--- Exercise objective ---
Transcribe word for word the lines below from the line with "cruxes and the" through the line with "own unit-scale localisation", ends included.

Collected data:
******************************

import Summits.BirchSwinnertonDyer.BirchSwinnertonDyer.Theses.SylvesterTwoHeegnerIndex
import HarnessLib

/-!
# Route `SylvesterTwoHeegnerIndex` (rung K7t): the join `Assembly`, closed by the kernel bridge

The route's assembly item
`Summit.BirchSwinnertonDyer.BirchSwinnertonDyer.Theses.SylvesterTwoHeegnerIndex.Assembly :=
  HeegnerIndexLowerAtTwoHSY → HeegnerIndexUpperAtTwoHSY → PublishedFactsTwo →
    Summit.BirchSwinnertonDyer.Rank1Residual.X12.CMAtTwo`
is exactly the Theorems-side bridge `CMRungInputs.cmAtTwo_of_inputs` (p406906): on the Hu–Shu–Yin
family 𝒞_HSY (minimal models of `cubeSumCurve p`, `p ≡ 4, 7 (mod 9)` prime, `3 ∉ 𝔽_p^{×3}`) the two
halves of the `2`-adic Heegner-index identity `ord₂ 𝔮(E_p, K, P) = ord₂ #Ш(E_p)` (the cruxes
`HeegnerIndexLowerAtTwoHSY`, `HeegnerIndexUpperAtTwoHSY`) and the published facts
(`PublishedFactsTwo`) give the rung-K7t leaf `X12.CMAtTwo` (`BSD(E_p, 2)` on 𝒞_HSY) through the landed
`L`-free equivalence `P2.bsdp_two_iff_cmHeegnerIndex`. Nothing is asserted: both cruxes and the
published facts stay hypotheses of `Assembly` itself; the class 𝒞_HSY at `p = 2` (B14 / O12) stays
OPEN; nothing is booked; no label moves. (Cell `b2b-bsdres` seat x1b GEN 46 = O12 class lead, filing
the closer the cell bsd-cm's HANDOFF names «two (NEED PROVER — not seated): K7t `Assembly` 19232».)
[cite: GrossZagier1986, V.§2 (pp. 310–312)] [cite: HuShuYin2019, Thm. 1.4 (p. 3)]
-/

set_option autoImplicit false
set_option linter.dupNamespace false

namespace Summit.BirchSwinnertonDyer.BirchSwinnertonDyer.Theorems

/-- **The join of route `SylvesterTwoHeegnerIndex` holds**: the lower and upper halves of the
`2`-adic Heegner-index identity on 𝒞_HSY and the published facts imply the rung-K7t leaf
`X12.CMAtTwo`, by the kernel bridge `CMRungInputs.cmAtTwo_of_inputs` (p406906).
[cite: GrossZagier1986, V.§2 (pp. 310–312)] [cite: HuShuYin2019, Thm. 1.4 (p. 3)] -/
theorem sylvesterTwoHeegnerIndex_assembly_proof :
    Summit.BirchSwinnertonDyer.BirchSwinnertonDyer.Theses.SylvesterTwoHeegnerIndex.Assembly := by
  unfold Summit.BirchSwinnertonDyer.BirchSwinnertonDyer.Theses.SylvesterTwoHeegnerIndex.Assembly
  intro hlo hup hF
  exact Summit.BirchSwinnertonDyer.BirchSwinnertonDyer.Rank1Residual.CMRungInputs.cmAtTwo_of_inputs
    hlo hup hF

end Summit.BirchSwinnertonDyer.BirchSwinnertonDyer.Theorems
import Literature.MathematicalPhysics.QuantumFieldTheory.Balaban1983to89.Beta.WindowIdentification
import Literature.MathematicalPhysics.QuantumFieldTheory.Balaban1983to89.Beta.StepDriftWitness

/-!
# `BalabanUV.Beta.D1BFx.ContactCount` — road «BF-x» for binder row D1, leaf A6: CONTACT / TADPOLE TERMS ARE `O(1)` — (i) tadpole
# `Tr[A∘W₂]` and bubble `Tr[(A∘V)(A∘W)]` are bounded by the SUP of the propagator entries times the vertices' own unit-scale localisation
# constants (NO decay of the propagator used ⇒ uniform in the block size whenever the entry bound is); (ii) a kernel on `ℤ⁴` supported in
# the sup-ball of radius `ρ` with coefficients `≤ B` has `|FULLSUM_w w_μw_ν·K(w)| ≤ (2ρ+1)⁴·ρ²·B`; (iii) kernels agreeing outside that ball
# have full sums differing by `≤ (2ρ+1)⁴·sup_ball|K₁ − K₂|`; (iv) convex base-point averages preserve every such bound

HONEST FRAMING (cell contract, verbatim): «discharging `BetaPertH` makes Bałaban's UV stability UNCONDITIONAL — a real
constructive-QFT result; it is NOT the continuum limit and NOT the Clay problem.»  HONEST DEPENDENCY (verbatim): «continuum YM
on T⁴ ⇐ BetaPertH ∧ nine spine estimates (0/9 proved); BetaPertH ⇐ (D1) ∧ (D4) ∧ CAP+tail; G-an2-4 gates asym, D1 and NE2/3/4.»
This module is [folklore] bookkeeping on `ℤ^D` composed BY NAME from the tree (`ExpKernelCalculus.comp/tr/tadpole/bubble/hessKer`,
`BiLoc`, `VertexFamily(₂)`, `Zl`, `summable_exp_shift'`, `tsum_exp_shift'`; `StepDriftWitness.tadpole_zero`; `WindowIdentification.psum/fullSum/fullSum_of_support/
fullSum_add/tendsto_psum_of_support`; `TransferUV.card_annulus_zero`; `BubbleTransfer.abs_moment_le`).  It cites nothing, mints
no `Prop`, defines nothing, and asserts NOTHING about Bałaban's operators: the propagator `A`, the vertices `V, W`, the kernels
`K` are arbitrary.  It discharges nothing of the wall; NOT summit progress; NOT continuum, NOT Clay.

WHY (skeleton `HOME/beta/skeletons/D1-b2b-balaban-beta-d1-p2.md` v1.4, node A, leaf A6 «CONTACT / TADPOLE TERMS (J4 and coincident
supports): finitely supported in `w` (`‖w‖∞ ≤ 2`) with n-uniformly bounded coefficients ⇒ `O(1)`»; claim table
`HOME/b2b-balaban-beta-d1-p2/LEAVES-BFx.md` row A6).  In the road's frame the fine one-loop kernel at blocking `n` is
`ExpKernelCalculus.hessKer A V W μ ν z = ½·tadpole A (W μ 0 ν z) − ½·bubble A (V μ 0) (V ν z)` (typer spec T7, `N := 1`: vertices
indexed by FINE bonds) with `A = Ga n a` the background-Feynman gluon propagator (T1) and `V, W` the first/second-order stencils of
LOCAL operators (T4/T5).  Two facts make the contact terms harmless, and both are proved here ABSTRACTLY:
* the second-order vertex of a local operator couples only nearby bonds, so `z ↦ tadpole A (W μ 0 ν z)` is FINITELY SUPPORTED
  (`‖z‖∞ ≤ ρ`, `ρ = 2` for the Wilson action) — and a finitely supported kernel has `fullSum = ` a finite sum
  (`WindowIdentification.fullSum_of_support`), here weighted: `≤ (2ρ+1)⁴·ρ²·B` (§2);
* its COEFFICIENTS are uniform in `n` because a tadpole (and a bubble at a fixed offset) only sees the propagator through the
  SUP of its entries: `|tadpole A W₂| ≤ |F|²·C₀·Cw·Zl(δ)²`, `|bubble A V W| ≤ |F|⁴·C₀²·Cv·Cw·Zl(δ)⁴` when `|A x y a b| ≤ C₀` and
  the vertices are bi-localised at the UNIT scale with their own `(Cv, Cw, δ)` (§1) — whereas the generic
  `ExpKernelCalculus.abs_tadpole_le/abs_bubble_le` use the DECAY of `A`, whose rate for `Ga n a` is `δ/n` and whose lattice constants
  `Zl(δ/n) ∼ n⁴` are useless here.  For road BF-x the entry bound `C₀` is leaf L1's window row (`|GfE − gFree| ≤ D₀/n²`, `gFree`
  bounded) — a HYPOTHESIS on a real parameter below, not a statement about Bałaban's propagator.
The «coincident supports» half of A6 (the finitely many small offsets where leaf A1's off-contact closed form `stK` does not apply)
is §3: replacing a kernel on the ball `‖w‖∞ ≤ ρ` by anything bounded changes `fullSum` by at most `(2ρ+1)⁴·(ρ²·)B` and keeps the
partial sums convergent — the exact interface the assembler A7 needs (`fullSum K = fullSum K′ + finite`, `K′ :=` the closed form
continued into the ball).  §4: the base-point average `Σ_b wt b · X b` with convex weights (the `hwt0/hwt1` binders of
`D1BFx.RoadEnd.d1Drift_of_strongRoad`) preserves each bound.  §5: the torus-frame contact table of
`BubbleTable.contact_stencil` (`Σ_s g(α s − β s)·trace(m s)`) is bounded by `B_g·Σ_s |trace(m s)|` — stated over arbitrary
functions, so that frame is served too.

CONTENT (all [folklore]; `|F|` = `Fintype.card F`): §1 `abs_comp_le_of_entryBound`, `abs_comp_le_of_rightLoc`, `abs_tr_le_of_rightLoc`,
**`abs_tadpole_le_of_entryBound`**, **`abs_bubble_le_of_entryBound`**, **`abs_hessKer_le_of_entryBound`** (every single offset of the one-loop
kernel is `O(1)` in the entry bound; `StepDriftWitness.tadpole_zero` reused); §2 `card_ball_le`, `abs_weight_le_of_mem_ball`, `abs_psum_weighted_le`,
**`abs_fullSum_weighted_le_of_support`**; §3 `fullSum_sub_fullSum_of_eqOn_far`, **`abs_fullSum_sub_fullSum_le_of_eqOn_far`** (+ weighted);
§4 `abs_sum_mul_le_of_convex`; §5 `abs_contactTable_le`; §6 **`abs_fullSum_tadpole_le`** — the A6 shape assembled for
the tadpole half of `hessKer` on `ℤ⁴`: `≤ (2ρ+1)⁴·ρ²·(½·|F|²·C₀·Cw·Zl(δ)²)`, free of everything but `(ρ, |F|, C₀, Cw, δ)`.
-/

noncomputable section
open Finset Filter Topology
open Literature.Probability.LatticeModels (annulus)
open Literature.MathematicalPhysics.QuantumFieldTheory.Balaban1983to89
open Literature.MathematicalPhysics.QuantumFieldTheory.Balaban1983to89.Beta
open Literature.MathematicalPhysics.QuantumFieldTheory.Balaban1983to89.B12Sec2to5 (l1 l1_nonneg)
open ExpKernelCalculus (Site MKer comp tr bubble tadpole hessKer BiLoc VertexFamily VertexFamily₂ Zl Zl_nonneg
  summable_exp_shift' tsum_exp_shift')
open DyadicShell (Pt toReal supNorm mem_annulus_iff)
open WindowIdentification (psum fullSum fullSum_of_support tendsto_psum_of_support fullSum_add fullSum_eq_of_tendsto
  tendsto_fullSum psum_eq_of_support)
open TransferUV (card_annulus_zero)
open BubbleTransfer (abs_moment_le)

namespace Summit.QuantumFields.BalabanUV.Beta.D1BFx.ContactCount

/-! ## §1 Tadpole and bubble under an ENTRY bound on the propagator (no decay used) -/

section EntryBound

variable {D : ℕ} {F : Type*} [Fintype F]

/-- [folklore] Termwise: an entry-bounded `A` (`|A x y a b| ≤ C₀`) against a kernel `W` bi-localised at `(p, q)`: the summand of
`comp A W x z a b` at the middle site `y` is `≤ |F|·C₀·Cw·e^{−δ|z−q|₁}·e^{−δ|y−p|₁}`. -/
theorem abs_compTerm_le_of_entryBound {A W : MKer D F} {C₀ Cw δ : ℝ} (hC₀ : 0 ≤ C₀) (hA : ∀ x y a b, |A x y a b| ≤ C₀)
    {p q : Site D} (hW : BiLoc W p q Cw δ) (x z : Site D) (a b : F) (y : Site D) :
    |∑ f, A x y a f * W y z f b| ≤
      (Fintype.card F : ℝ) * (C₀ * Cw) * Real.exp (-δ * l1 (z - q)) * Real.exp (-δ * l1 (y - p)) := by
  classical
  have hC : ∀ f, |A x y a f * W y z f b| ≤ (C₀ * Cw) * Real.exp (-δ * l1 (z - q)) * Real.exp (-δ * l1 (y - p)) := by
    intro f
    rw [abs_mul]
    have h2 := hA x y a f
    have h3 := hW y z f b
    calc |A x y a f| * |W y z f b| ≤ C₀ * (Cw * Real.exp (-δ * (l1 (y - p) + l1 (z - q)))) :=
          mul_le_mul h2 h3 (abs_nonneg _) hC₀
      _ = (C₀ * Cw) * Real.exp (-δ * l1 (z - q)) * Real.exp (-δ * l1 (y - p)) := by
          rw [show -δ * (l1 (y - p) + l1 (z - q)) = -δ * l1 (z - q) + -δ * l1 (y - p) by ring, Real.exp_add]; ring
  calc |∑ f, A x y a f * W y z f b| ≤ ∑ f, |A x y a f * W y z f b| := Finset.abs_sum_le_sum_abs _ _
    _ ≤ ∑ _f : F, (C₀ * Cw) * Real.exp (-δ * l1 (z - q)) * Real.exp (-δ * l1 (y - p)) :=
        Finset.sum_le_sum fun f _ => hC f
    _ = _ := by rw [Finset.sum_const, Finset.card_univ, nsmul_eq_mul]; ring

/-- [folklore] **ENTRY-BOUNDED ∘ BI-LOCALISED IS LOCALISED IN THE SECOND VARIABLE**: `|A x y a b| ≤ C₀` and `W` bi-localised at
`(p, q)` with `(Cw, δ)`, `δ > 0` ⟹ `|(A∘W) x z a b| ≤ |F|·C₀·Cw·Zl(δ)·e^{−δ|z−q|₁}` for ALL `x` — the propagator enters only through
`C₀`. -/
theorem abs_comp_le_of_entryBound {A W : MKer D F} {C₀ Cw δ : ℝ} (hC₀ : 0 ≤ C₀) (hA : ∀ x y a b, |A x y a b| ≤ C₀)
    {p q : Site D} (hW : BiLoc W p q Cw δ) (hδ : 0 < δ) (x z : Site D) (a b : F) :
    |comp A W x z a b| ≤ (Fintype.card F : ℝ) * (C₀ * Cw) * Zl D δ * Real.exp (-δ * l1 (z - q)) := by
  unfold ExpKernelCalculus.comp
  have hs := summable_exp_shift' hδ p
  have hmaj := hs.mul_left ((Fintype.card F : ℝ) * (C₀ * Cw) * Real.exp (-δ * l1 (z - q)))
  have hb := tsum_of_norm_bounded hmaj.hasSum
    (fun y => by rw [Real.norm_eq_abs]; exact abs_compTerm_le_of_entryBound hC₀ hA hW x z a b y)
  rw [Real.norm_eq_abs] at hb
  refine hb.trans (le_of_eq ?_)
  rw [tsum_mul_left, tsum_exp_shift']
  ring

/-- [folklore] Termwise bound for the composition of two kernels each localised in its SECOND variable (`P` at `p` with constant `K₁`,
`Q` at `q` with `K₂`, common rate `δ`): the summand at `y` is `≤ |F|·K₁·K₂·e^{−δ|z−q|₁}·e^{−δ|y−p|₁}`. -/
theorem abs_compTerm_le_of_rightLoc {P Q : MKer D F} {K₁ K₂ δ : ℝ} {p q : Site D}
    (hP : ∀ x y a b, |P x y a b| ≤ K₁ * Real.exp (-δ * l1 (y - p)))
    (hQ : ∀ y z a b, |Q y z a b| ≤ K₂ * Real.exp (-δ * l1 (z - q))) (x z : Site D) (a b : F) (y : Site D) :
    |∑ f, P x y a f * Q y z f b| ≤ (Fintype.card F : ℝ) * (K₁ * K₂) * Real.exp (-δ * l1 (z - q)) * Real.exp (-δ * l1 (y - p)) := by
  classical
  have hC : ∀ f, |P x y a f * Q y z f b| ≤ (K₁ * K₂) * Real.exp (-δ * l1 (z - q)) * Real.exp (-δ * l1 (y - p)) := by
    intro f
    rw [abs_mul]
    have h2 := hP x y a f
    have h3 := hQ y z f b
    calc |P x y a f| * |Q y z f b| ≤ (K₁ * Real.exp (-δ * l1 (y - p))) * (K₂ * Real.exp (-δ * l1 (z - q))) :=
          mul_le_mul h2 h3 (abs_nonneg _) ((abs_nonneg _).trans h2)
      _ = (K₁ * K₂) * Real.exp (-δ * l1 (z - q)) * Real.exp (-δ * l1 (y - p)) := by ring
  calc |∑ f, P x y a f * Q y z f b| ≤ ∑ f, |P x y a f * Q y z f b| := Finset.abs_sum_le_sum_abs _ _
    _ ≤ ∑ _f : F, (K₁ * K₂) * Real.exp (-δ * l1 (z - q)) * Real.exp (-δ * l1 (y - p)) :=
        Finset.sum_le_sum fun f _ => hC f
    _ = _ := by rw [Finset.sum_const, Finset.card_univ, nsmul_eq_mul]; ring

******************************

--- Response below ---
`L`-free equivalence `P2.bsdp_two_iff_cmHeegnerIndex`. Nothing is asserted: both cruxes and the
published facts stay hypotheses of `Assembly` itself; the class 𝒞_HSY at `p = 2` (B14 / O12) stays
OPEN; nothing is booked; no label moves. (Cell `b2b-bsdres` seat x1b GEN 46 = O12 class lead, filing
the closer the cell bsd-cm's HANDOFF names «two (NEED PROVER — not seated): K7t `Assembly` 19232».)
[cite: GrossZagier1986, V.§2 (pp. 310–312)] [cite: HuShuYin2019, Thm. 1.4 (p. 3)]
-/

set_option autoImplicit false
set_option linter.dupNamespace false

namespace Summit.BirchSwinnertonDyer.BirchSwinnertonDyer.Theorems

/-- **The join of route `SylvesterTwoHeegnerIndex` holds**: the lower and upper halves of the
`2`-adic Heegner-index identity on 𝒞_HSY and the published facts imply the rung-K7t leaf
`X12.CMAtTwo`, by the kernel bridge `CMRungInputs.cmAtTwo_of_inputs` (p406906).
[cite: GrossZagier1986, V.§2 (pp. 310–312)] [cite: HuShuYin2019, Thm. 1.4 (p. 3)] -/
theorem sylvesterTwoHeegnerIndex_assembly_proof :
    Summit.BirchSwinnertonDyer.BirchSwinnertonDyer.Theses.SylvesterTwoHeegnerIndex.Assembly := by
  unfold Summit.BirchSwinnertonDyer.BirchSwinnertonDyer.Theses.SylvesterTwoHeegnerIndex.Assembly
  intro hlo hup hF
  exact Summit.BirchSwinnertonDyer.BirchSwinnertonDyer.Rank1Residual.CMRungInputs.cmAtTwo_of_inputs
    hlo hup hF

end Summit.BirchSwinnertonDyer.BirchSwinnertonDyer.Theorems
import Literature.MathematicalPhysics.QuantumFieldTheory.Balaban1983to89.Beta.WindowIdentification
import Literature.MathematicalPhysics.QuantumFieldTheory.Balaban1983to89.Beta.StepDriftWitness

/-!
# `BalabanUV.Beta.D1BFx.ContactCount` — road «BF-x» for binder row D1, leaf A6: CONTACT / TADPOLE TERMS ARE `O(1)` — (i) tadpole
# `Tr[A∘W₂]` and bubble `Tr[(A∘V)(A∘W)]` are bounded by the SUP of the propagator entries times the vertices' own unit-scale localisation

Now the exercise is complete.